> [Supplied data]
open Classical in
/-- **Half-space pieces are at least as numerous as walks closing next to the origin, up to the factor `2(m+1)`**: for `m ≥ 2`,
a sign `s`, a coordinate `k` and a neighbour `e` of the origin,
`c_m(0,e) ≤ 2 (m+1) · Σ_{j ≠ k, τ = ±1} #{η ∈ sawFun d m (τ e_j) : ∀ i ≤ m, 0 ≤ s η(i)_k}`.
[cite: MadrasSlade1993, §3.2, eqs. (3.2.1), (3.2.3)–(3.2.4); Corollary 3.2.6 (proof)] -/
theorem countAt_le_sum_card_halfSpace {m : ℕ} (he : (zdGraph d).Adj 0 e) (hm : 2 ≤ m) (k : Fin d) {s : ℤ}
    (hs : s = 1 ∨ s = -1) :
    countAt d m e ≤ 2 * (m + 1) *
      ∑ p ∈ dirs d k, ((sawFun d m (Pi.single p.1 p.2)).filter fun η => ∀ i ≤ m, 0 ≤ s * η i k).card := by
  set P : Fin d × ℤ → Finset (ℕ → Site d) := fun p =>
    (sawFun d m (Pi.single p.1 p.2)).filter fun η => ∀ i ≤ m, 0 ≤ s * η i k with hP
  set CF : ℕ → Fin d × ℤ → Finset (ℕ → Site d) := fun i₀ p => (sawFun d m e).filter fun ω => rerootF m i₀ ω ∈ P p with hCF
  set CB : ℕ → Fin d × ℤ → Finset (ℕ → Site d) := fun i₀ p => (sawFun d m e).filter fun ω => rerootB m i₀ ω ∈ P p with hCB
  have hcover : sawFun d m e ⊆
      (Finset.range (m + 1)).biUnion fun i₀ => (dirs d k).biUnion fun p => CF i₀ p ∪ CB i₀ p := by
    intro ω hω
    obtain ⟨i₀, hi₀, j, hj, τ, hτ, h⟩ := exists_root he hω hm k hs
    rw [Finset.mem_biUnion]
    refine ⟨i₀, Finset.mem_range.2 (by omega), ?_⟩
    rw [Finset.mem_biUnion]
    refine ⟨(j, τ), mem_dirs.2 ⟨hj, hτ⟩, ?_⟩
    rw [Finset.mem_union]
    rcases h with h | h
    · exact Or.inl (Finset.mem_filter.2 ⟨hω, Finset.mem_filter.2 h⟩)
    · exact Or.inr (Finset.mem_filter.2 ⟨hω, Finset.mem_filter.2 h⟩)
  have hF : ∀ i₀ ∈ Finset.range (m + 1), ∀ p, (CF i₀ p).card ≤ (P p).card := by
    intro i₀ hi₀ p
    have hi₀' : i₀ ≤ m := Nat.le_of_lt_succ (Finset.mem_range.1 hi₀)
    refine Finset.card_le_card_of_injOn (rerootF m i₀) (fun ω hω => ?_) ?_
    · rw [Finset.mem_coe, hCF, Finset.mem_filter] at hω; exact hω.2
    · intro ω₁ h₁ ω₂ h₂ h
      rw [Finset.mem_coe, hCF, Finset.mem_filter] at h₁ h₂
      rw [← unrootF_rerootF h₁.1 hi₀', h, unrootF_rerootF h₂.1 hi₀']
  have hB : ∀ i₀ ∈ Finset.range (m + 1), ∀ p, (CB i₀ p).card ≤ (P p).card := by
    intro i₀ hi₀ p
    have hi₀' : i₀ ≤ m := Nat.le_of_lt_succ (Finset.mem_range.1 hi₀)
    refine Finset.card_le_card_of_injOn (rerootB m i₀) (fun ω hω => ?_) ?_
    · rw [Finset.mem_coe, hCB, Finset.mem_filter] at hω; exact hω.2
    · intro ω₁ h₁ ω₂ h₂ h
      rw [Finset.mem_coe, hCB, Finset.mem_filter] at h₁ h₂
      rw [← unrootB_rerootB h₁.1 hi₀', h, unrootB_rerootB h₂.1 hi₀']
  rw [← card_sawFun]
  calc (sawFun d m e).card
      ≤ ((Finset.range (m + 1)).biUnion fun i₀ => (dirs d k).biUnion fun p => CF i₀ p ∪ CB i₀ p).card :=
        Finset.card_le_card hcover
    _ ≤ ∑ i₀ ∈ Finset.range (m + 1), ((dirs d k).biUnion fun p => CF i₀ p ∪ CB i₀ p).card := Finset.card_biUnion_le
    _ ≤ ∑ i₀ ∈ Finset.range (m + 1), ∑ p ∈ dirs d k, (CF i₀ p ∪ CB i₀ p).card :=
        Finset.sum_le_sum fun i₀ _ => Finset.card_biUnion_le
    _ ≤ ∑ i₀ ∈ Finset.range (m + 1), ∑ p ∈ dirs d k, ((P p).card + (P p).card) :=
        Finset.sum_le_sum fun i₀ hi₀ => Finset.sum_le_sum fun p _ =>
          (Finset.card_union_le _ _).trans (Nat.add_le_add (hF i₀ hi₀ p) (hB i₀ hi₀ p))
    _ = 2 * (m + 1) * ∑ p ∈ dirs d k, (P p).card := by
        rw [Finset.sum_const, Finset.card_range, smul_eq_mul]
        rw [show (∑ p ∈ dirs d k, ((P p).card + (P p).card)) = 2 * ∑ p ∈ dirs d k, (P p).card by
          rw [Finset.mul_sum]; exact Finset.sum_congr rfl fun p _ => by ring]
        ring

end HalfSpacePieces

end Literature.Probability.RandomPlanarGeometry.SAW.Zd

> [Required action] The line containing "(Finset.card_union_le _ _).trans" marks the start; retype it and each line after it through the end of the records above, exactly.

> [Result]
          (Finset.card_union_le _ _).trans (Nat.add_le_add (hF i₀ hi₀ p) (hB i₀ hi₀ p))
    _ = 2 * (m + 1) * ∑ p ∈ dirs d k, (P p).card := by
        rw [Finset.sum_const, Finset.card_range, smul_eq_mul]
        rw [show (∑ p ∈ dirs d k, ((P p).card + (P p).card)) = 2 * ∑ p ∈ dirs d k, (P p).card by
          rw [Finset.mul_sum]; exact Finset.sum_congr rfl fun p _ => by ring]
        ring

end HalfSpacePieces

end Literature.Probability.RandomPlanarGeometry.SAW.Zd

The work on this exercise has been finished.